When the receiver checks the LRC, some of the bits do not follow the even-parity rule and the whole block is discarded (the non-matching bits are shown in bold).

Cyclic Redundancy Check (CRC)
One of the most common, and one of the most powerful of the redundancy checking technique is the Cyclic Redundancy Check (CRC). Parity check and Longitudinal redundancy check are based on addition, while CRC is based on binary division. CRC can be described as follows. Given a data or message (k-bit block of bits), the transmitter generates an n-bit sequence, so that the sender can transmit the k + n bits, which is exactly divisible by some predetermined number. The receiver checks the data unit (k + n bits). The data unit is divided by a predetermined number, and if there is no remainder, then there is no error.

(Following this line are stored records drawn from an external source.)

open scoped Classical NumberField ContRepresentation TensorProduct Pointwise
open Field ValuativeRel NumberField IsDedekindDomain
open WeierstrassCurve Literature.NumberTheory.EllipticCurves Literature.NumberTheory.GaloisRepresentations
  Literature.NumberTheory.GaloisRepresentations.DiscreteGaloisModule
  Literature.NumberTheory.EllipticCurves.Kato2004.EulerSystemValues
open Literature.NumberTheory.GaloisRepresentations.PeriodRingData Literature.NumberTheory.PAdicHodge
open Literature.NumberTheory.AdelicBaseChange Literature.NumberTheory.Automorphic
open Summit.BirchSwinnertonDyer.Rank1Residual.GaloisImage
open Summit.BirchSwinnertonDyer.BirchSwinnertonDyer.Theorems.KimAtThreeFineKatoLevelCompat
open Summit.BirchSwinnertonDyer.BirchSwinnertonDyer.Theorems.KimAtThreeFineKatoLevelCompatDef
open Summit.BirchSwinnertonDyer.BirchSwinnertonDyer.Theorems.KimAtThreeDeepLowerExpStarOmega
open Summit.BirchSwinnertonDyer.BirchSwinnertonDyer.Theorems.KimAtThreeDeepLowerExpStarOmegaPlace
open Summit.BirchSwinnertonDyer.BirchSwinnertonDyer.Theorems.KimAtThreeDeepLowerExpStarOmegaRes
open Summit.BirchSwinnertonDyer.BirchSwinnertonDyer.Theorems.KimAtThreeFineKatoExpStarGaloisTwo
open Summit.BirchSwinnertonDyer.BirchSwinnertonDyer.Theorems.KimAtThreeFineKatoDefinedLambda
open Summit.BirchSwinnertonDyer.BirchSwinnertonDyer.Theorems.KimAtThreeFineKatoPlaceChangeGalois

namespace Summit.BirchSwinnertonDyer.BirchSwinnertonDyer.Theorems.KimAtThreeFineKatoPlaceChangeExpStar

/-! ## §1. Representatives along the transported restriction -/

section Representatives
import Summits.QuantumFields.YangMills.Theorems.FlatTubeReductionSymmetricKernelPrelimVar
import HarnessLib

/-!
# The SYMMETRIC KERNEL RATIO LEMMA, MOMENT FORM: `|F₁₂F₂₁ − F₁₁F₂₂| ≤ (ξ + 40v)·F₁₁F₂₂` where the second-order term is measured by TILTED SECOND MOMENTS `v` of the exponent
# differences (the pointwise bound `η ≤ 1` is kept only for exponential control and no longer enters the rate)
# (route `FlatTubeReduction`, crux K1 `NearFlatRatioLaw` stmt-QuantumFields-24720; seat `ym-line-ftr-p1` g15; rate twin «ratepack-v4 / Gaussian fibres, moment-based near pair»;
# R2b1 RECORD rung — no summit statement is proved here)

WHY (memo `Cruxes/NearFlatRatioLaw/Lines/ratepack-v4-moments-g15.md` §3(a)).  The sup-form `…SymmetricKernelRatio.symmetric_kernel_ratio` (rate `ξ + 120η²`, `η` = sup of the
exponent differences on the profile support) forces the fibre profile to have support radius `β^{-1/2}` exactly: at the radius `β^{-1/2}√log β` that the (B-OD)-rate brick needs
(an `O(λ_b)`-quasimode profile) the sup picks up `log β` and `η²` loses `log²β` against the budget `λ_b²`.  The logs live in suprema, not in moments: this file re-proves the
lemma with the second-order term controlled by `v ≥ ⟨A²⟩_{ρ₁}/F₁₁, ⟨A'²⟩_{ρ₂}/F₂₂, ⟨Z²⟩_{ρ₁}/F₁₁` (`A = E₁₂ − E₁₁`, `A' = E₂₁ − E₂₂`, `Z = E₂₂ − E₁₁`, `ρ₁ = qe^{E₁₁}`,
`ρ₂ = qe^{E₂₂}`), keeping `|·| ≤ η ≤ 1` pointwise only inside `e^{±2η} ≤ e²`.
* ★★★ `symmetric_kernel_ratio_var` (prelims `exp_moment_first_order_var`, `exp_tilt_covariance_var`, `sq_integral_mul_le` in `…SymmetricKernelPrelimVar`).
HONEST FRAMING: elementary real analysis (no physics); the first atom of the moment-based repair of the rate twin's near-pair step; femto rung R2b1 (RECORD label); not infinite
volume, not a gap, not Clay.  No defs, no named facts, no `sorry`.
-/

set_option autoImplicit false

Step 1:  A string of n Os is appended to the data unit. The number n is less than the number of bits in the predetermined divisior, which is n + 1 bits. Step 2: The newly elongated data unit is divided by the divisor using a process called binary division. The remainder resulting from this division is the CRC.
Step 3: The CRC of n bits derived in Step 2 replaces the appended Os at the end of the data unit. Note that the CRC may consist of all Os.
Step 4: The data unit arrives at the receiver data first, followed by the CRC. The receiver treats the whole string as a unit and divides it by the same divisor that was used to find the CRC remainder.
Step 5:  If the string arrives without error, the CRC checker yields a remainder of zero and the data unit passes. If the string has been changed in transit, the division yields a non-zero remainder and the data unit does not pass. In the first step, the four-bit divisior (1101) is subtracted from the first four bits of the dividend (1001), yielding 100 (the leading 0 of the remainder is dropped off). The next unused bit from the dividend is then pulled down to make the number of bits in the remainder equal to the bits in the divisor. The next step, 1000 - 1101, yields 101, and so on.

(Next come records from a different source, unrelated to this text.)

/-!
# The per-unit sampling law of a shift-cell / coset table: the three parts

Topic `Computability/Cryptography`; theorem-only file, no named facts. The parts of `ClaimSamplingLaw`
(`CubicClassSamplingSpecs.lean`) for the weight `w₁ c = corrMass Q F₁ c / Q²` of the IDEALISED table
`F₁ v = C_{cls(v mod W)}((σ_{v mod W} + v/W) mod 2^s)` (`W = (2^ℓe)^T`, `Q = W·2^s·2^(top+(ℓy−s))`) and the coupling
`μ'_t = μ_t + 2^-s (2^ℓe)^-(T−t)`, from the structure `ShiftCellCosetTable` and the thresholds of `ClaimSamplingLaw`:

* `samplingLaw_tv` — `∑_c |corrMass Q F c/Q² − w₁ c| ≤ 2^-e₆` (bad coins and defects, `sum_abs_corrMass_sub_idealised_le`);
* `samplingLaw_inaccurate` — the characters accurate for no dual vector carry `≤ 2^-e₆` of `w₁` (tail of the circle
  frequency `shiftCell_tail_mass_le` + off-ball mass `shiftCell_offBall_mass_sum_le` + `not_mem_AccAll_slice_imp`);
* `samplingLaw_uniform` — for every residue `kk` and dual vector `ξ`, the `w₁`-mass accurate for `(kk, ξ)` is at most
  `(1 + 1/8)/[ℤ^T:Λ]` of the mass accurate for `kk` (`shiftCell_ball_mass_le` + `filter_range_Acc_eq_image`).
[Hallgren 2005, §4; Kitaev 1995, §4]

## References

* S. Hallgren, STOC 2005, §4. [Hallgren2005]
* A. Yu. Kitaev, arXiv:quant-ph/9511026 (1995), §4. [Kitaev1995]
-/

noncomputable section

open scoped Classical

namespace Literature.Computability.Cryptography

namespace CubicClassSampling

open CubicClassPost Finset PeriodFinding

/-- **Part TV**: the unit law `corrMass Q F / Q²` is within `2^-e₆` (total variation) of the idealised weight `w₁`.
[cite: Hallgren2005, §4] -/
theorem samplingLaw_tv : ∀ {T ℓe s ℓy ℓκ top Ncell e₆ : ℕ} {Ω : Type*} [DecidableEq Ω] {F : ℕ → Ω}
    {Λ : AddSubgroup (Fin T → ℤ)} {F₀ : ℕ → Ω} {cls σ : ℕ → ℕ} {C : ℕ → ℕ → Ω} {y : ℕ → ℝ} {μ : Fin T → ℝ}
    {Badκ D : Finset ℕ} {εκ εD : ℝ}, ShiftCellCosetTable T ℓe s ℓy ℓκ Ncell F Λ F₀ cls σ C y μ Badκ D εκ εD →
    s ≤ ℓy → ℓκ ≤ top → εκ + εD ≤ (1 / 2) ^ (2 * e₆ + 8) →
    ∑ c ∈ Finset.range ((2 ^ ℓe) ^ T * (2 ^ s * 2 ^ (top + (ℓy - s)))),
      |corrMass ((2 ^ ℓe) ^ T * (2 ^ s * 2 ^ (top + (ℓy - s)))) F c /
          (((2 ^ ℓe) ^ T * (2 ^ s * 2 ^ (top + (ℓy - s))) : ℕ) : ℝ) ^ 2 -
        corrMass ((2 ^ ℓe) ^ T * (2 ^ s * 2 ^ (top + (ℓy - s))))
          (fun v => C (cls (v % (2 ^ ℓe) ^ T)) ((σ (v % (2 ^ ℓe) ^ T) + v / (2 ^ ℓe) ^ T) % 2 ^ s)) c /
          (((2 ^ ℓe) ^ T * (2 ^ s * 2 ^ (top + (ℓy - s))) : ℕ) : ℝ) ^ 2| ≤ (1 / 2) ^ e₆ := by
  intro T ℓe s ℓy ℓκ top Ncell e₆ Ω _ F Λ F₀ cls σ C y μ Badκ D εκ εD hTab hs hℓκ hε
  obtain ⟨hBad, hcoin, hDc, hdef, -, -, -, -, -⟩ := hTab
  have hW : 0 < (2 ^ ℓe) ^ T := by positivity
  have hQeq : (2 ^ ℓe) ^ T * (2 ^ s * 2 ^ (top + (ℓy - s))) = (2 ^ ℓe) ^ T * 2 ^ ℓy * 2 ^ top := by
    rw [mul_assoc]; congr 1; rw [← pow_add, ← pow_add]; congr 1; omega
  rw [hQeq]
  set Q : ℕ := (2 ^ ℓe) ^ T * 2 ^ ℓy * 2 ^ top with hQ
  have hQpos : 0 < Q := by positivity
  have hQR : (0 : ℝ) < (Q : ℝ) := by exact_mod_cast hQpos
  have hBad' : (Badκ.card : ℝ) ≤ εκ * ((2 ^ ℓκ : ℕ) : ℝ) := by push_cast; exact hBad
  have htv := sum_abs_corrMass_sub_idealised_le (S := 2 ^ s) hW (pow_pos (by norm_num) ℓy) (pow_dvd_pow 2 hs) F F₀ cls σ C
    Badκ D hcoin hdef (pow_pos (by norm_num) ℓκ) (pow_dvd_pow 2 hℓκ) (pow_pos (by norm_num) top) hBad' hDc
  rw [← hQ] at htv
  have hterm : ∀ c : ℕ, |corrMass Q F c / (Q : ℝ) ^ 2 -
      corrMass Q (fun v => C (cls (v % (2 ^ ℓe) ^ T)) ((σ (v % (2 ^ ℓe) ^ T) + v / (2 ^ ℓe) ^ T) % 2 ^ s)) c /
        (Q : ℝ) ^ 2| = |corrMass Q F c -
      corrMass Q (fun v => C (cls (v % (2 ^ ℓe) ^ T)) ((σ (v % (2 ^ ℓe) ^ T) + v / (2 ^ ℓe) ^ T) % 2 ^ s)) c| /
        (Q : ℝ) ^ 2 := by
    intro c
    rw [← sub_div, abs_div, abs_of_pos (by positivity : (0 : ℝ) < (Q : ℝ) ^ 2)]
  simp_rw [hterm]
  rw [← sum_div, div_le_iff₀ (by positivity)]
  refine htv.trans ?_
  have hnum := samplingLaw_tv_numerics (e₆ := e₆) hε
  nlinarith [hnum, hQR, Real.sqrt_nonneg (2 * (εκ + εD))]

section Parts

variable {T ℓe s ℓy ℓκ top Ncell hB u e₆ K₀ : ℕ} {Ω : Type*} [DecidableEq Ω] {F : ℕ → Ω}
  {Λ : AddSubgroup (Fin T → ℤ)} [Λ.FiniteIndex] {F₀ : ℕ → Ω} {cls σ : ℕ → ℕ} {C : ℕ → ℕ → Ω}
  {y : ℕ → ℝ} {μ : Fin T → ℝ} {Badκ D : Finset ℕ} {εκ εD : ℝ}
  (hTab : ShiftCellCosetTable T ℓe s ℓy ℓκ Ncell F Λ F₀ cls σ C y μ Badκ D εκ εD)
  (hT : 1 ≤ T) (hs : s ≤ ℓy) (hℓκ : ℓκ ≤ top) (hhB : Λ.index ≤ hB) (h1 : 1 ≤ hB)
  (hεκ : 0 ≤ εκ) (hεD : 0 ≤ εD) (hε : εκ + εD ≤ (1 / 2) ^ (2 * e₆ + 8))
  (hu : 2 ^ (e₆ + 8) * hB * (T + 1) ≤ u) (hM : hB ^ 3 * (2 * u) ^ T * 2 ^ (s + e₆ + 40) ≤ 2 ^ ℓe)
  (hN : Ncell * hB * 2 ^ (2 * e₆ + 16) ≤ 2 ^ s)
  (hKlo : K₀ * (2 ^ (e₆ + 8) * hB) ≤ 2 ^ s) (hKhi : 2 ^ s ≤ 2 * K₀ * (2 ^ (e₆ + 8) * hB))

In this process, the divisor can only be subtracted from a dividend/remainder whose leftmost bit is one. Anytime the leftmost bit of the dividend/remainder is 0, we must use 0000 instead of the original divisor. This restriction implies that at any step, the leftmost subtraction will be either 0 - 0 or 1 - 1 both of which equal 0. This process repeats until the entire dividend has been used. Here, the CRC is 001. Figure 3.13 illustrates the CRC checker like CRC generator. The sender sends the data plus CRC to the receiver, after receiving the data appended with CRC (see Figure 3.11). Here, the bit-divisor (1101) is the same as in CRC generator. If the remainder is all Os, the CRC is dropped and the data accepted; otherwise the data will be rejected.

Checksum
The error detection method used by the higher-layer protocols is called checksum. Checksum is based on the concept of redundancy. Here, the sender uses checksum generator and the receiver uses checksum checker.
The checksum generator subdivides the data unit into equal segments of n bits (usually 16). These segments are added together. The complement of the result obtained by adding the segments, called the checksum field, is added to the end of the original data unit as the redundancy bit. The sender transmits the data unit plus checksum. The example data unit consists of 16 bits as: 10101001 00111001. The data unit is divided into two segments of S bits as: 10101001 and 00111001. Both segments are added (using one's complement arithmetic) as: 10101001 00111001 11100010 (sum)Checksum is the complement of the sum, that is, it is 00011101. The checksum is added to the data unit. The pattern sent is: 10101001 00111001 00011101The receiver receives the above pattern. The receiver then adds the three sections together, and will get all is, which, after complementing, is all Os. This show that there is no error in transmission.
To summarize,
10101001      (data segment)
00111001      (data segment)
00011101 (checksum)
11111111 (sum)
 00000000 (complement)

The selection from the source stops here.